Example 2 (Cross-sectional sampling)—“Data collection for the evaluation took the form of a postal survey conducted at five fixed time points: baseline (in the month prior to commencement of the first intervention period) and within a week of the end of each of the four intervention periods. A repeated cross-sectional design was employed, in which a random sample of households within each cluster was selected to receive the survey at each period.”28

Example 3 (Cohort design)—“All household members will be eligible for inclusion in the study, regardless of age. …Each household will have the option to participate in up to five subsequent surveys…Outcomes will be measured at each of the six survey visits.”43

Example 4 (Transition period)—“A 1-month transition phase is included where the medical centre is not considered as being in control or intervention and does not contribute to analysis. This transition period allows for the time it takes to embed the intervention into a medical centre.”47

Example 5 (Time to assessment and source of data)—“Participants will be followed up to 12 months from day of hospital discharge. This will be done through collection of routine data from the hospital and medical centre. Demographics and reason for admission at enrolment and subsequent admissions in the 12-month follow-up will be collected through participant hospital records…Medical centre records will be used to identify whether a discharge treatment plan was received and the timeliness and number of GP visits during the 12-month follow-up period for each participant.”47

Explanation—All outcomes should be completely defined. This should include the prespecified primary outcome and all secondary outcome measures (example 1). It is also important to report clearly how and when these measurements were obtained.

SW-CRTs make a series of measurements over time within each cluster. These measurements could be on different participants in each period (ie, cross-sectional design) as in example 2; the same participants (ie, cohort design) as in example 3; or a mixture, and this will inform the method of analysis and has implications for sample size calculations. Data are rarely collected at the level of the cluster, but knowledge of whether outcomes in each period are at the cluster level (either because of true cluster level outcomes or because of the availability of aggregated data only) or individual level has implications for the method of analysis.
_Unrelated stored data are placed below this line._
/-
Copyright (c) 2026 the pub-hodgecm-mathlib formalisation cell (harness21).  Prover seat hodgecm-mathlib-K2Liu-p09 (g6): Track B «K2-LIT»,
hLiu418 = stmt-HodgeConjecture-24832; LEAD F0P6-plan RULING M-158d «A7-val road (σ)», file V1d′ (the flat family, EXPLICIT: the Iwasawa projection exported).
-/
import Summits.HodgeConjecture.HodgeConjecture.Theorems.K2LiuA7ValueSiegelLaw   -- ★ V1d p859834 (`exists_flatFamily`; brings ★ V1 `localSiegelCharacter_eq_cpow_mul`, ★ B2)
import HarnessLib

/-!
# Crux `HLiu418`, road `K2_Liu`, organ A7-val, file V1d′: THE `K₀`-FLAT FAMILY WITH ITS IWASAWA PROJECTION EXPORTED

Cell `hodgecm-mathlib`, crux item hLiu418 = `stmt-HodgeConjecture-24832`; squad K2 ∕ K2Liu; prover K2Liu-p09 (g6), organ lead A7-val.  THEOREMS ONLY; lane
`--supports stmt-HodgeConjecture-24832` (count-neutral helper).  Generic D10 currency, any rank `n`.  ★ V1d `exists_flatFamily` only asserts `∃ f`; the
V7a-WITH-TAIL computation (K2Liu-p07 (g3), σ19-(Sp)) needs the FORMULA `f s x = |det_Δ p(x)|^{s − s₁} · φ x` with the Iwasawa projection `x ↦ p(x) ∈ P_Δ(F_v)`
(`x ∈ p(x)·K₀`) and its modulus laws in hand:
* **`exists_iwasawaProj`** — an Iwasawa projection `pI : H_v → P_Δ(F_v)` for `H_v = P_Δ·K₀` with `|det_Δ pI(p x)| = |det_Δ p| · |det_Δ pI(x)|`, `|det_Δ pI(x k)| = |det_Δ pI(x)|`,
  `|det_Δ pI(k)| = 1` (`p ∈ P_Δ`, `k ∈ K₀`; ★ B2 `absDetDelta_eq_of_mul_eq_mul`);
* **`flatFamily_explicit`** — for such a `pI` and a smooth `φ ∈ I_v(s₁, χ_v)`, `f s x := |det_Δ pI(x)|^{s − s₁} · φ x` is a smooth Siegel section of `I_v(s, χ_v)` for
  every `s`, flat on `K₀`, with `f s₁ = φ` (the proof of ★ V1d, formula exposed).
HONEST LABEL.  `HC_CM` is proved only modulo the 7 printed citations (2 remaining named inputs: hLiu418 = `stmt-HodgeConjecture-24832`,
h413 = `stmt-HodgeConjecture-24833`) until rung 0 closes.

## References
* [KudlaSweet1997] S. Kudla, W. J. Sweet, §1 (standard∕flat sections).
* [Casselman1980] W. Casselman, Compositio Math. 40 (1980), §3.
-/

set_option autoImplicit false
set_option linter.dupNamespace false -- the mandated namespace repeats `HodgeConjecture.HodgeConjecture`

noncomputable section

open scoped Classical NNReal ENNReal
open NumberField IsDedekindDomain MeasureTheory Topology
open Literature.NumberTheory.GaloisRepresentations Literature.NumberTheory.GaloisRepresentations.IsNonarchimedeanLocalField
open Literature.NumberTheory.Automorphic Literature.NumberTheory.Automorphic.UnitaryGroup
open Literature.NumberTheory.GelbartRogawski1991.UnitaryDualPair.LocalSplitting
open Literature.NumberTheory.K2Lit.LocalSiegelDoubled
open Summit.HodgeConjecture.HodgeConjecture.Cruxes.HLiu418.K2LiuQRationalDefs
open Summit.HodgeConjecture.HodgeConjecture.Cruxes.HLiu418.K2LiuLocalLFactorDefs
open Summit.HodgeConjecture.HodgeConjecture.Cruxes.HLiu418.K2LiuLocalSiegel
open Summit.HodgeConjecture.HodgeConjecture.Cruxes.HLiu418.K2LiuLocalIntertwiningProperty
open Summit.HodgeConjecture.HodgeConjecture.Cruxes.HLiu418.K2LiuFlatSiegelFamilies
open Summit.HodgeConjecture.HodgeConjecture.Cruxes.HLiu418.K2LiuA7ValueFunctional

namespace Summit.HodgeConjecture.HodgeConjecture.Cruxes.HLiu418.K2LiuA7ValueFlatFamilyExplicit

variable (F : Type) [Field F] [NumberField F] (E : Type) [Field E] [NumberField E] [Algebra F E]
  [Algebra.IsQuadraticExtension F E] (c : E ≃ₐ[F] E)
  {δ : E} (hcδ : c δ = -δ) (hδ : δ ≠ 0) {d : F} (hd : δ * δ = algebraMap F E d) (v : HeightOneSpectrum (𝓞 F)) (n : ℕ)
  {T₀ : Matrix (Fin n) (Fin n) F} (hT₀ : T₀.IsSymm) {JD : Matrix (Fin (n + n)) (Fin (n + n)) E} (hJD : JD = (gramD F n T₀).map (algebraMap F E))
  (χv : ∀ w : PlacesOver E v, (w.1.adicCompletion E)ˣ →* ℂˣ)

include hcδ hδ hd hT₀ hJD in
/-- **AN IWASAWA PROJECTION AND ITS MODULUS LAWS**: for `H_v = P_Δ(F_v)·K₀` (`K₀` compact) there is `pI : H_v → H_v` with `pI x ∈ P_Δ`, `x ∈ pI(x)·K₀`, and
`|det_Δ pI(p x)| = |det_Δ p|·|det_Δ pI(x)|` (`p ∈ P_Δ`), `|det_Δ pI(x k)| = |det_Δ pI(x)|` and `|det_Δ pI(k)| = 1` (`k ∈ K₀`) — ★ B2 `absDetDelta_eq_of_mul_eq_mul`
(`|det_Δ|` is `1` on the compact `P_Δ ∩ K₀`). [cite: Casselman1980, §3] [cite: KudlaSweet1997, §1] -/
theorem exists_iwasawaProj (K₀ : Subgroup (UnitaryGroup.localPi E c (n + n) JD v))
    (hK₀ : IsCompact (K₀ : Set (UnitaryGroup.localPi E c (n + n) JD v)) ∧ IsOpen (K₀ : Set (UnitaryGroup.localPi E c (n + n) JD v)))
    (hIw : ∀ x : UnitaryGroup.localPi E c (n + n) JD v, ∃ p, IsSiegelDelta F E c hcδ hδ hd v n hT₀ hJD p ∧ ∃ k ∈ K₀, x = p * k) :
    ∃ pI : UnitaryGroup.localPi E c (n + n) JD v → UnitaryGroup.localPi E c (n + n) JD v,
      (∀ x, IsSiegelDelta F E c hcδ hδ hd v n hT₀ hJD (pI x)) ∧ (∀ x, ∃ k ∈ K₀, x = pI x * k) ∧
      (∀ p x, IsSiegelDelta F E c hcδ hδ hd v n hT₀ hJD p → absDetDelta F E c v n (pI (p * x)) = absDetDelta F E c v n p * absDetDelta F E c v n (pI x)) ∧
      (∀ x k, k ∈ K₀ → absDetDelta F E c v n (pI (x * k)) = absDetDelta F E c v n (pI x)) ∧
      (∀ k, k ∈ K₀ → absDetDelta F E c v n (pI k) = 1) := by
  choose pI hpI kI hkI hxI using hIw
  have hν_left : ∀ (p x : UnitaryGroup.localPi E c (n + n) JD v), IsSiegelDelta F E c hcδ hδ hd v n hT₀ hJD p →
      absDetDelta F E c v n (pI (p * x)) = absDetDelta F E c v n p * absDetDelta F E c v n (pI x) := fun p x hp => by
    rw [← absDetDelta_mul F E c hcδ hδ hd v n hT₀ hJD p (pI x) (hpI x)]
    exact absDetDelta_eq_of_mul_eq_mul F E c hcδ hδ hd v n hT₀ hJD K₀ hK₀.1 (hpI _) (hp.mul (hpI x)) (hkI _) (hkI x)
      (by rw [← hxI (p * x), mul_assoc, ← hxI x])
  have hν_right : ∀ (x k : UnitaryGroup.localPi E c (n + n) JD v), k ∈ K₀ →
      absDetDelta F E c v n (pI (x * k)) = absDetDelta F E c v n (pI x) := fun x k hk =>
    absDetDelta_eq_of_mul_eq_mul F E c hcδ hδ hd v n hT₀ hJD K₀ hK₀.1 (hpI _) (hpI x) (hkI _) (K₀.mul_mem (hkI x) hk)
      (by rw [← hxI (x * k), ← mul_assoc, ← hxI x])
  have hν_one : ∀ k : UnitaryGroup.localPi E c (n + n) JD v, k ∈ K₀ → absDetDelta F E c v n (pI k) = 1 := fun k hk => by
    have h := hν_right 1 k hk
    rw [one_mul] at h
    rw [h]
    have h1 := absDetDelta_eq_of_mul_eq_mul F E c hcδ hδ hd v n hT₀ hJD K₀ hK₀.1 (hpI 1) (isSiegelDelta_one F E c hcδ hδ hd v n hT₀ hJD) (hkI 1) K₀.one_mem
      (by rw [← hxI 1, one_mul])
    rw [h1, absDetDelta_one]
  exact ⟨pI, hpI, fun x => ⟨kI x, hkI x, hxI x⟩, hν_left, hν_right, hν_one⟩

include hcδ hδ hd hT₀ hJD in
/-- **THE FLAT FAMILY, EXPLICITLY**: for an Iwasawa projection `pI` with the three modulus laws and a smooth `φ ∈ I_v(s₁, χ_v)`, the family
`f s x := |det_Δ pI(x)|^{s − s₁} · φ x` consists of smooth Siegel sections `f s ∈ I_v(s, χ_v)`, is flat on `K₀`, and `f s₁ = φ` (the proof of ★ V1d `exists_flatFamily`,
formula exposed for the V7a-with-tail computation `f s (w u) = |det_Δ pI(w u)|^{s−s₁} φ(w u)`). [cite: KudlaSweet1997, §1] [cite: Casselman1980, §3] -/
theorem flatFamily_explicit (K₀ : Subgroup (UnitaryGroup.localPi E c (n + n) JD v))
    (hK₀ : IsCompact (K₀ : Set (UnitaryGroup.localPi E c (n + n) JD v)) ∧ IsOpen (K₀ : Set (UnitaryGroup.localPi E c (n + n) JD v)))
    (pI : UnitaryGroup.localPi E c (n + n) JD v → UnitaryGroup.localPi E c (n + n) JD v)
    (hν_left : ∀ p x, IsSiegelDelta F E c hcδ hδ hd v n hT₀ hJD p →
      absDetDelta F E c v n (pI (p * x)) = absDetDelta F E c v n p * absDetDelta F E c v n (pI x))
    (hν_right : ∀ x k, k ∈ K₀ → absDetDelta F E c v n (pI (x * k)) = absDetDelta F E c v n (pI x))
    (hν_one : ∀ k, k ∈ K₀ → absDetDelta F E c v n (pI k) = 1)
    (s₁ : ℂ) {φ : UnitaryGroup.localPi E c (n + n) JD v → ℂ} (hφ : IsLocalSiegelSection F E c hcδ hδ hd v n hT₀ hJD χv s₁ φ) (hφsm : IsSmooth F E c v n φ) :
    (∀ s, IsLocalSiegelSection F E c hcδ hδ hd v n hT₀ hJD χv s fun x => ((absDetDelta F E c v n (pI x) : ℝ) : ℂ) ^ (s - s₁) * φ x) ∧
      (∀ s, IsSmooth F E c v n fun x => ((absDetDelta F E c v n (pI x) : ℝ) : ℂ) ^ (s - s₁) * φ x) ∧
      (∀ s s' : ℂ, ∀ k ∈ K₀, ((absDetDelta F E c v n (pI k) : ℝ) : ℂ) ^ (s - s₁) * φ k = ((absDetDelta F E c v n (pI k) : ℝ) : ℂ) ^ (s' - s₁) * φ k) ∧
      (fun x => ((absDetDelta F E c v n (pI x) : ℝ) : ℂ) ^ (s₁ - s₁) * φ x) = φ := by
  obtain ⟨U, hU⟩ := hφsm
  refine ⟨fun s p hp x => ?_, fun s => ?_, fun s s' k hk => ?_, ?_⟩
  · -- Siegel
    show ((absDetDelta F E c v n (pI (p * x)) : ℝ) : ℂ) ^ (s - s₁) * φ (p * x) =
      localSiegelCharacter F E c v n χv s p * (((absDetDelta F E c v n (pI x) : ℝ) : ℂ) ^ (s - s₁) * φ x)
    rw [hν_left p x hp, hφ p hp x, Complex.ofReal_mul, Complex.mul_cpow_ofReal_nonneg (absDetDelta_nonneg F E c v n p) (absDetDelta_nonneg F E c v n _),
      localSiegelCharacter_eq_cpow_mul F E c hcδ hδ hd v n hT₀ hJD χv hp s s₁]
    ring
  · -- smooth
    refine ⟨⟨K₀, hK₀.2⟩ ⊓ U, fun x u hu => ?_⟩
    have hu' : u ∈ K₀ ∧ u ∈ (U : Subgroup _) := by simpa [OpenSubgroup.coe_inf] using hu
    show ((absDetDelta F E c v n (pI (x * u)) : ℝ) : ℂ) ^ (s - s₁) * φ (x * u) = ((absDetDelta F E c v n (pI x) : ℝ) : ℂ) ^ (s - s₁) * φ x
    rw [hν_right x u hu'.1, hU x u hu'.2]
  · -- flat
    rw [hν_one k hk, Complex.ofReal_one, Complex.one_cpow, Complex.one_cpow]
  · funext x
    rw [sub_self, Complex.cpow_zero, one_mul]

end Summit.HodgeConjecture.HodgeConjecture.Cruxes.HLiu418.K2LiuA7ValueFlatFamilyExplicit

end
It should be reported whether outcomes are collected at discrete points in time common to all participants (eg, a survey implemented at several discrete points in time as in example 3), or at time points specific to each participant (eg, as they leave hospital as in example 5). The timing of measurements has implications for the choice of analysis. For example, if the outcomes are collected at discrete time points (as in example 3), then time effects can be included as categorical effects; whereas if the outcomes are collected continuously (eg, as would be the case in a SW-CRT where the outcome was routinely collected mortality data), then time effects could potentially be modelled using parametric or semi-parametric forms.

The reporting of the timing of data collection should also note whether there were periods in which outcomes were not ascertained, for example transition periods immediately after the intervention was rolled out, to allow time for the intervention to realise its full impact (as in example 4).

In individually and cluster randomised parallel trials outcomes are often assessed at multiple time points (eg, 6 and 12 months after randomisation) and it is important to prespecify the primary follow-up time of interest. This might also be the case in SW-CRTs. Sometimes the outcome assessments will extend beyond the actual study dates. For example, a trial might roll-out the intervention to clusters over a four year period and the primary follow-up time might be 30 years later.50 Clear reporting on the timing of follow-up assessments (as in example 5) also allows assessment of whether all observations collected under the intervention condition were fully exposed to the intervention, and whether any observations collected under the control condition might have been contaminated by the intervention.

Reporting whether data were collected from routine sources or purposively collected can help ascertain the risk of bias (eg, from measurement of the outcome) and identify who are the human research participants (see item 26). SW-CRTs are often implemented in real world settings and, as such, may rely on routinely collected outcome data (example 5). Reporting of whether the data collection procedures changed over time is important given the imbalance over time with respect to intervention conditions.51 It is also important to report any measures which can allow assessment of the reliability and validity of routinely collected data.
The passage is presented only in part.